Team:UCAS-China/Proof Of Concept

About Biosafety

In order to protect natural ecosystems also our patients for microbial therapies, and address public concern, biosafety is a critical concern in the development of our Sheep. We concerned biocontainment, avoiding unintended proliferation into the environment, also biosafety, which we mainly concerned avoiding its escaping from the specific lesion to other healthy parts of the body. Current strategies mainly include integrating toxin/antitoxin ‘kill switches’ and establishing auxotrophies for essential compounds. However, either of them has its own obstacles. This year, we provided our own solutions and improvements to address the risks that may cause the leakage of our gene. By combining our high-performance cold-inducible on-switch with the toxin system, we optimized the ‘kill switch’ from its foundation, improving the response speed also the efficiency, so that our sheep will have a strong control of the baobab tree.

The function of cold-inducible ON-switches

Within these screening circuits, the expression of GOI (goal of interest) was inhibited by the evolved transcription factor and the evolved protease could activate the reporter gene by cleaving the sensitive repressor.

The cold-inducible ON-switch is encoded on two plasmids. The circuit is shown with the genetic parts and relationships among them.

We got the temperature-sensitive parts TEVts and CI434ts-TEVsite from our advisor. TEVts is TEV protease from Tobacco Etch Virus which can recognize special amino acids sequence (ENLYFQ) and cleave the sequence at the site between F and Q. Its activity is triggered by coldness.

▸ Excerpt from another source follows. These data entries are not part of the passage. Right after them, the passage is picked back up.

/-! ## B. The slot `1` is non-zero, and the clauses under per-slot scalars -/

/-- The wedge clause of the line's tuples forces `xm 1 ≠ 0` (companion of `ne_zero_of_wedge`, LocSScalarObstruction). -/
theorem slot1_ne_zero_of_wedge {xm : X.Tuple}
    (hab : X.ballCoord (xm 0) 0 * X.ballCoord (xm 1) 1 - X.ballCoord (xm 0) 1 * X.ballCoord (xm 1) 0 ≠ 0) :
    xm 1 ≠ 0 := fun h1 => hab (by rw [h1, X.ballCoord_zero]; simp)

/-- A slot's ball coordinate scales by `τ₀ a` under the scalar `a` (`ballCoord_smul`, pointwise). -/
theorem ballCoord_smul_apply (a : X.E) (x : Fin 3 → X.E) (i : Fin 3) :
    X.ballCoord (a • x) i = X.τ₀ a * X.ballCoord x i := by
  rw [X.ballCoord_smul, Pi.smul_apply, smul_eq_mul]

/-- The wedge of two scaled slots is `τ₀ a · τ₀ b` times the wedge. -/
theorem wedge_scaled (a b : X.E) (x y : Fin 3 → X.E) :
    X.ballCoord (a • x) 0 * X.ballCoord (b • y) 1 - X.ballCoord (a • x) 1 * X.ballCoord (b • y) 0 =
      (X.τ₀ a * X.τ₀ b) * (X.ballCoord x 0 * X.ballCoord y 1 - X.ballCoord x 1 * X.ballCoord y 0) := by
  simp only [ballCoord_smul_apply]
  ring

/-- The wedge clause is kept by non-zero scalars on the two slots. -/
theorem wedge_scaled_ne {a b : X.E} (ha : a ≠ 0) (hb : b ≠ 0) {x y : Fin 3 → X.E}
    (hab : X.ballCoord x 0 * X.ballCoord y 1 - X.ballCoord x 1 * X.ballCoord y 0 ≠ 0) :
    X.ballCoord (a • x) 0 * X.ballCoord (b • y) 1 - X.ballCoord (a • x) 1 * X.ballCoord (b • y) 0 ≠ 0 := by
  rw [wedge_scaled]
  exact mul_ne_zero (mul_ne_zero ((map_ne_zero X.τ₀).2 ha) ((map_ne_zero X.τ₀).2 hb)) hab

CI434ts-TEVsite is a thermo-sensitive transcription repressor. We insert the TEV recognition sequence into the link part of transcription factor so that TEV protease can cut the transcription factor to make it inactive.

we put the TEV protease coding gene under the promoter of corresponding CI434 so that TEV and CI434 inhibit each other. Once there is a small disturbance, the balance will lean to one side to act. We put our target gene under the promoter of pCI434, so that its expression is controlled by the transcriptional factor side. When coldness comes, the TEV protease is active and cut the transcription factor to relieve the inhibition of promoter so that the target gene can be expressed.

The cold-inducible TEV protease mutants and heat-inducible transcription factors mutants are all evolved through a suitable restriction, which creates many different switches with a wide range of transition temperature.

We chose two kinds of cold-inducible ON-switches, consisting of TEVts#6 and TEVts#18 correspondingly, to measure their temperature response curve more precisely by flow cytometer in TOP10 strain. From Figure 4 we can see that two group both show narrow transition ranges and have ∼100-fold induction, which was achieved within less than ten degrees. Thus, our cold-inducible ON-switches show high performance and versatility, which ensures the potential for basic research, as well as industrial and biomedical applications, and truly makes engineered bacteria precisely controlled.

The induction curve of the cold-inducible ON-switches (TOP10)

In our design, we plan to colonize engineering bacteria into the stomach through capsules. After the engineering bacteria identified the position of H. pylori through the ammonia concentration induction pathway, the anti-bacterial peptide was released by self cleavage to inhibit the growth of H.pylori. When H. pylori leaves the human body, the biosafety switch can recognize the decrease of environmental temperature and cause cell suicide with toxic protein. However, in practice, promoter has a certain chance to mistakenly turn on the transcription of toxin protein under the condition of constant ambient temperature, and secrete toxin protein, which cause cell suicide. Such leaky expression will lead to the decomposition of engineering bacteria and reduce the actual concentration of engineering bacteria, and then affect our treatment efficiency.